For the first array, the result is `3`

. It is simple. For the sorted array, number `3`

just separates `1`

, `2`

from `5`

, `8`

. What we do see for the second array, is the result of `4`

. Actually, different median algorithms may return different results; for the presented algorithm, JSFeat picks one of the array elements to return the result. In contrast, many approaches will return `5`

in that case, since `5`

represents the mean of two middle values `(4, 6)`

. Taking that into account, be careful and see how the algorithm is implemented.

Who wants to solve a system of linear equations? No one? Don't worry, it can be done very easily.

First, let's define a simple linear system. To start with, we define the linear system as *Ax = B*, where we know *A* and *B* matrices and need to find *x*:

var bufA = [9, 6, -3, 2, -2, 4, -2, 1, -2], bufB = [6, -4, 0]; var A = new jsfeat.matrix_t(3, 3, jsfeat.F32_t | jsfeat.C1_t, new jsfeat.data_t(bufA.length, bufA)); var B = new jsfeat.matrix_t(3, 1, jsfeat.F32_t | jsfeat.C1_t, new jsfeat.data_t(bufB.length, bufB)); jsfeat.linalg.lu_solve(A, B);

JSFeat places the result into the *B* matrix, so be careful if you want to use *B* somewhere else or you will loose your data. The result will look like this:

[2.000..., -4.000..., -4.000..]

Since the algorithm works with floats, we cannot get the exact values but after applying a round operation, everything will look fine:

*[2, -4, -4]*

In addition to this, you can use the `svd_solve`

function. In that case, you will need to define an *X* matrix as well:

jsfeat.linalg.svd_solve(A, X, B);

Let us show you a more catchy illustration. Suppose you have an image that is distorted by perspective or you want to rectify an object plane, for example, a building wall. Here's an example:

Looks good, doesn't it? How do we do that? Let's look at the code:

var imgRectified = new jsfeat.matrix_t(mat.cols, mat.rows, jsfeat.U8_t | jsfeat.C1_t); var transform = new jsfeat.matrix_t(3, 3, jsfeat.F32_t | jsfeat.C1_t); jsfeat.math.perspective_4point_transform(transform, 0, 0, 0, 0, // first pair x1_src, y1_src, x1_dst, y1_dst 640, 0, 640, 0, // x2_src, y2_src, x2_dst, y2_dst and so on. 640, 480, 640, 480, 0, 480, 180, 480); jsfeat.matmath.invert_3x3(transform, transform); jsfeat.imgproc.warp_perspective(mat, imgRectified, transform, 255);

Primarily, as we did earlier, we define a result matrix object. Next, we assign a matrix for image perspective transformation. We calculate it based on four pairs of corresponding points. For example, the last, that is the fourth point of the original image, which is `[0, 480]`

, should be projected to the point of `[180, 480]`

on the rectified image. Here, the first coordinate refers to *X* and the second to *Y*. Then, we invert the transform matrix to be able to apply it to the original image—`mat`

variable. We pick the background color as white (255 for an unsigned byte). As a result, we get a nice image without any perspective distortion.

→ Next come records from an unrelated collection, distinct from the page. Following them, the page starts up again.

import Summits.BirchSwinnertonDyer.BirchSwinnertonDyer.Theorems.Rank2ObservatoryRank2Table
import Summits.BirchSwinnertonDyer.BirchSwinnertonDyer.Theorems.Rank2ObservatoryRank2Rows50a
import Summits.BirchSwinnertonDyer.BirchSwinnertonDyer.Theorems.Rank2ObservatoryRank2Rows50b
import Summits.BirchSwinnertonDyer.BirchSwinnertonDyer.Theorems.Rank2ObservatoryRank2Rows51a
import Summits.BirchSwinnertonDyer.BirchSwinnertonDyer.Theorems.Rank2ObservatoryRank2Rows51b
import Summits.BirchSwinnertonDyer.BirchSwinnertonDyer.Theorems.Rank2ObservatoryRank2Rows52a
import Summits.BirchSwinnertonDyer.BirchSwinnertonDyer.Theorems.Rank2ObservatoryRank2Rows52b
import Summits.BirchSwinnertonDyer.BirchSwinnertonDyer.Theorems.Rank2ObservatoryRank2Rows53a
import Summits.BirchSwinnertonDyer.BirchSwinnertonDyer.Theorems.Rank2ObservatoryRank2Rows53b
import Summits.BirchSwinnertonDyer.BirchSwinnertonDyer.Theorems.Rank2ObservatoryRank2Rows54a
import Summits.BirchSwinnertonDyer.BirchSwinnertonDyer.Theorems.Rank2ObservatoryRank2Rows54b
import Summits.BirchSwinnertonDyer.BirchSwinnertonDyer.Theorems.Rank2ObservatoryRank2Rows55a
import Summits.BirchSwinnertonDyer.BirchSwinnertonDyer.Theorems.Rank2ObservatoryRank2Rows55b
import Summits.BirchSwinnertonDyer.BirchSwinnertonDyer.Theorems.Rank2ObservatoryRank2Rows56a
import Summits.BirchSwinnertonDyer.BirchSwinnertonDyer.Theorems.Rank2ObservatoryRank2Rows56b
import Summits.BirchSwinnertonDyer.BirchSwinnertonDyer.Theorems.Rank2ObservatoryRank2Rows57a
import Summits.BirchSwinnertonDyer.BirchSwinnertonDyer.Theorems.Rank2ObservatoryRank2Rows57b
import Summits.BirchSwinnertonDyer.BirchSwinnertonDyer.Theorems.Rank2ObservatoryRank2Rows58a
import Summits.BirchSwinnertonDyer.BirchSwinnertonDyer.Theorems.Rank2ObservatoryRank2Rows58b
import Summits.BirchSwinnertonDyer.BirchSwinnertonDyer.Theorems.Rank2ObservatoryRank2Rows59a
import Summits.BirchSwinnertonDyer.BirchSwinnertonDyer.Theorems.Rank2ObservatoryRank2Rows59b
import HarnessLib

/-!
# BirchSwinnertonDyer — rank ≥ 2 observatory: rank-2 census table, decade 5 of 10 (`250000 ≤ N < 300000`)

HONEST FRAMING: per-curve certified theorems and census instruments; no claim on BSD in rank ≥ 2.

Machine-written AGGREGATION level of the rank-2 census (schema `Rank2ObservatoryRank2Table.lean`, data
chunks `Rank2ObservatoryRank2Rows50a … 59b`, census `Rank2ObservatoryRank2Census.lean`): `rank2Decade5` is the
concatenation of the 20 chunks of conductor windows 50–59 (`250000 ≤ N < 300000`; a window above the gate's
200 kB file cap is stored as two half-window chunks `NNa`, `NNb`) — rows 162956–199830 of `rank2_table.tsv`
(sha256 `8b151c933b69ee8dae4834c21efd171353ae94c887716c05b7381d12d173f912`), 36875 curves from `250001g1` to
`299998a1`. Its theorems are assembled from the chunk theorems (each a kernel `decide`) by
`List.all_append` / `List.length_append` rewriting only; no row is re-evaluated here. The two-level
assembly (chunks → decades → table) keeps every file under the tree's 400-line limit and every list short.

Reference: J. E. Cremona, *Algorithms for Modular Elliptic Curves* (2nd ed. 1997), tables / ecdata.
-/

-- single-conjunct summit: `Summit.BirchSwinnertonDyer.BirchSwinnertonDyer.…` repeats the name by design
set_option linter.dupNamespace false

namespace Summit.BirchSwinnertonDyer.BirchSwinnertonDyer.Rank2Observatory

/-- The 20 chunks of decade 5 (conductors `250000 ≤ N < 300000`), in order. [cite: CremonaAlgorithms1997, Tables] -/
noncomputable def rank2Decade5Chunks : List (List Rank2Row) := [
  rank2Rows50a, rank2Rows50b, rank2Rows51a, rank2Rows51b, rank2Rows52a, rank2Rows52b,
  rank2Rows53a, rank2Rows53b, rank2Rows54a, rank2Rows54b, rank2Rows55a, rank2Rows55b,
  rank2Rows56a, rank2Rows56b, rank2Rows57a, rank2Rows57b, rank2Rows58a, rank2Rows58b,
  rank2Rows59a, rank2Rows59b]

/-- Decade 5 of the rank-2 census table: the 36875 rank-2 curves of conductor `250000 ≤ N < 300000` (rows 162956–199830).
[cite: CremonaAlgorithms1997, Tables] -/
noncomputable def rank2Decade5 : List Rank2Row :=
  rank2Decade5Chunks.flatten

/-- Every row of decade 5 satisfies `Rank2Row.check` (from the 20 chunk theorems). [folklore] -/
theorem rank2Decade5_check : rank2Decade5.all Rank2Row.check = true := by
  simp only [rank2Decade5, rank2Decade5Chunks, List.flatten_cons, List.flatten_nil, List.all_append, List.all_nil,
    Bool.and_true,
    rank2Rows50a_check, rank2Rows50b_check, rank2Rows51a_check, rank2Rows51b_check,
    rank2Rows52a_check, rank2Rows52b_check, rank2Rows53a_check, rank2Rows53b_check,
    rank2Rows54a_check, rank2Rows54b_check, rank2Rows55a_check, rank2Rows55b_check,
    rank2Rows56a_check, rank2Rows56b_check, rank2Rows57a_check, rank2Rows57b_check,
    rank2Rows58a_check, rank2Rows58b_check, rank2Rows59a_check, rank2Rows59b_check]

/-- Decade 5 has `36875` rows (sum of the 20 kernel-counted chunk lengths). [cite: CremonaAlgorithms1997, Tables] -/
theorem rank2Decade5_length : rank2Decade5.length = 36875 := by
  simp only [rank2Decade5, rank2Decade5Chunks, List.flatten_cons, List.flatten_nil, List.length_append, List.length_nil,
    rank2Rows50a_length, rank2Rows50b_length, rank2Rows51a_length, rank2Rows51b_length,
    rank2Rows52a_length, rank2Rows52b_length, rank2Rows53a_length, rank2Rows53b_length,
    rank2Rows54a_length, rank2Rows54b_length, rank2Rows55a_length, rank2Rows55b_length,
    rank2Rows56a_length, rank2Rows56b_length, rank2Rows57a_length, rank2Rows57b_length,
    rank2Rows58a_length, rank2Rows58b_length, rank2Rows59a_length, rank2Rows59b_length]

/-- Every conductor of decade 5 is `< 500 000` (from the 20 kernel-checked chunk ranges).
[cite: CremonaAlgorithms1997, Tables] -/
theorem rank2Decade5_conductor_lt : rank2Decade5.all (fun r => decide (r.N < 500000)) = true := by
  simp only [rank2Decade5, rank2Decade5Chunks, List.flatten_cons, List.flatten_nil, List.all_append, List.all_nil,
    Bool.and_true,
    Rank2Row.all_conductorLt_of_all_range (by norm_num) rank2Rows50a_conductor,
    Rank2Row.all_conductorLt_of_all_range (by norm_num) rank2Rows50b_conductor,
    Rank2Row.all_conductorLt_of_all_range (by norm_num) rank2Rows51a_conductor,
    Rank2Row.all_conductorLt_of_all_range (by norm_num) rank2Rows51b_conductor,
    Rank2Row.all_conductorLt_of_all_range (by norm_num) rank2Rows52a_conductor,
    Rank2Row.all_conductorLt_of_all_range (by norm_num) rank2Rows52b_conductor,
    Rank2Row.all_conductorLt_of_all_range (by norm_num) rank2Rows53a_conductor,
    Rank2Row.all_conductorLt_of_all_range (by norm_num) rank2Rows53b_conductor,
    Rank2Row.all_conductorLt_of_all_range (by norm_num) rank2Rows54a_conductor,
    Rank2Row.all_conductorLt_of_all_range (by norm_num) rank2Rows54b_conductor,
    Rank2Row.all_conductorLt_of_all_range (by norm_num) rank2Rows55a_conductor,
    Rank2Row.all_conductorLt_of_all_range (by norm_num) rank2Rows55b_conductor,
    Rank2Row.all_conductorLt_of_all_range (by norm_num) rank2Rows56a_conductor,
    Rank2Row.all_conductorLt_of_all_range (by norm_num) rank2Rows56b_conductor,
    Rank2Row.all_conductorLt_of_all_range (by norm_num) rank2Rows57a_conductor,
    Rank2Row.all_conductorLt_of_all_range (by norm_num) rank2Rows57b_conductor,
    Rank2Row.all_conductorLt_of_all_range (by norm_num) rank2Rows58a_conductor,
    Rank2Row.all_conductorLt_of_all_range (by norm_num) rank2Rows58b_conductor,
    Rank2Row.all_conductorLt_of_all_range (by norm_num) rank2Rows59a_conductor,
    Rank2Row.all_conductorLt_of_all_range (by norm_num) rank2Rows59b_conductor]

/-- A row of a chunk of decade 5 is a row of the decade. [folklore] -/
theorem mem_rank2Decade5_of_mem_chunk {l : List Rank2Row} (hl : l ∈ rank2Decade5Chunks) {r : Rank2Row} (hr : r ∈ l) :
    r ∈ rank2Decade5 :=
  List.mem_flatten.mpr ⟨l, hl, hr⟩

/-- Chunk 50a is a chunk of decade 5. [folklore] -/
theorem rank2Rows50a_mem_decade5 : rank2Rows50a ∈ rank2Decade5Chunks :=
  List.mem_iff_getElem?.mpr ⟨0, rfl⟩

/-- Chunk 50b is a chunk of decade 5. [folklore] -/
theorem rank2Rows50b_mem_decade5 : rank2Rows50b ∈ rank2Decade5Chunks :=
  List.mem_iff_getElem?.mpr ⟨1, rfl⟩

/-- Chunk 51a is a chunk of decade 5. [folklore] -/
theorem rank2Rows51a_mem_decade5 : rank2Rows51a ∈ rank2Decade5Chunks :=
  List.mem_iff_getElem?.mpr ⟨2, rfl⟩

/-- Chunk 51b is a chunk of decade 5. [folklore] -/
theorem rank2Rows51b_mem_decade5 : rank2Rows51b ∈ rank2Decade5Chunks :=
  List.mem_iff_getElem?.mpr ⟨3, rfl⟩

/-- Chunk 52a is a chunk of decade 5. [folklore] -/
theorem rank2Rows52a_mem_decade5 : rank2Rows52a ∈ rank2Decade5Chunks :=
  List.mem_iff_getElem?.mpr ⟨4, rfl⟩

/-- Chunk 52b is a chunk of decade 5. [folklore] -/
theorem rank2Rows52b_mem_decade5 : rank2Rows52b ∈ rank2Decade5Chunks :=
  List.mem_iff_getElem?.mpr ⟨5, rfl⟩

/-- Chunk 53a is a chunk of decade 5. [folklore] -/
theorem rank2Rows53a_mem_decade5 : rank2Rows53a ∈ rank2Decade5Chunks :=
  List.mem_iff_getElem?.mpr ⟨6, rfl⟩

/-- Chunk 53b is a chunk of decade 5. [folklore] -/
theorem rank2Rows53b_mem_decade5 : rank2Rows53b ∈ rank2Decade5Chunks :=
  List.mem_iff_getElem?.mpr ⟨7, rfl⟩

/-- Chunk 54a is a chunk of decade 5. [folklore] -/
theorem rank2Rows54a_mem_decade5 : rank2Rows54a ∈ rank2Decade5Chunks :=
  List.mem_iff_getElem?.mpr ⟨8, rfl⟩

/-- Chunk 54b is a chunk of decade 5. [folklore] -/
theorem rank2Rows54b_mem_decade5 : rank2Rows54b ∈ rank2Decade5Chunks :=
  List.mem_iff_getElem?.mpr ⟨9, rfl⟩

/-- Chunk 55a is a chunk of decade 5. [folklore] -/
theorem rank2Rows55a_mem_decade5 : rank2Rows55a ∈ rank2Decade5Chunks :=
  List.mem_iff_getElem?.mpr ⟨10, rfl⟩

/-- Chunk 55b is a chunk of decade 5. [folklore] -/
theorem rank2Rows55b_mem_decade5 : rank2Rows55b ∈ rank2Decade5Chunks :=
  List.mem_iff_getElem?.mpr ⟨11, rfl⟩

/-- Chunk 56a is a chunk of decade 5. [folklore] -/
theorem rank2Rows56a_mem_decade5 : rank2Rows56a ∈ rank2Decade5Chunks :=
  List.mem_iff_getElem?.mpr ⟨12, rfl⟩

/-- Chunk 56b is a chunk of decade 5. [folklore] -/
theorem rank2Rows56b_mem_decade5 : rank2Rows56b ∈ rank2Decade5Chunks :=
  List.mem_iff_getElem?.mpr ⟨13, rfl⟩

/-- Chunk 57a is a chunk of decade 5. [folklore] -/
theorem rank2Rows57a_mem_decade5 : rank2Rows57a ∈ rank2Decade5Chunks :=
  List.mem_iff_getElem?.mpr ⟨14, rfl⟩

/-- Chunk 57b is a chunk of decade 5. [folklore] -/
theorem rank2Rows57b_mem_decade5 : rank2Rows57b ∈ rank2Decade5Chunks :=
  List.mem_iff_getElem?.mpr ⟨15, rfl⟩

/-- Chunk 58a is a chunk of decade 5. [folklore] -/
theorem rank2Rows58a_mem_decade5 : rank2Rows58a ∈ rank2Decade5Chunks :=
  List.mem_iff_getElem?.mpr ⟨16, rfl⟩

/-- Chunk 58b is a chunk of decade 5. [folklore] -/
theorem rank2Rows58b_mem_decade5 : rank2Rows58b ∈ rank2Decade5Chunks :=
  List.mem_iff_getElem?.mpr ⟨17, rfl⟩

/-- Chunk 59a is a chunk of decade 5. [folklore] -/
theorem rank2Rows59a_mem_decade5 : rank2Rows59a ∈ rank2Decade5Chunks :=
  List.mem_iff_getElem?.mpr ⟨18, rfl⟩

/-- Chunk 59b is a chunk of decade 5. [folklore] -/
theorem rank2Rows59b_mem_decade5 : rank2Rows59b ∈ rank2Decade5Chunks :=
  List.mem_iff_getElem?.mpr ⟨19, rfl⟩

end Summit.BirchSwinnertonDyer.BirchSwinnertonDyer.Rank2Observatory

In this chapter, we saw many useful Computer Vision applications. Every time you want to implement something new, you need to start from the beginning. Fortunately, there are many libraries that can help you with your investigation. Here, we mainly covered the JSFeat library, since it provides basic methods for Computer Vision applications. We discussed how and when to apply the core of this library. Nevertheless, this is just a starting point, and if you want to see more exciting math topics and dig into the Computer Vision logic, we strongly encourage you to go through the next chapters of this book. See you there!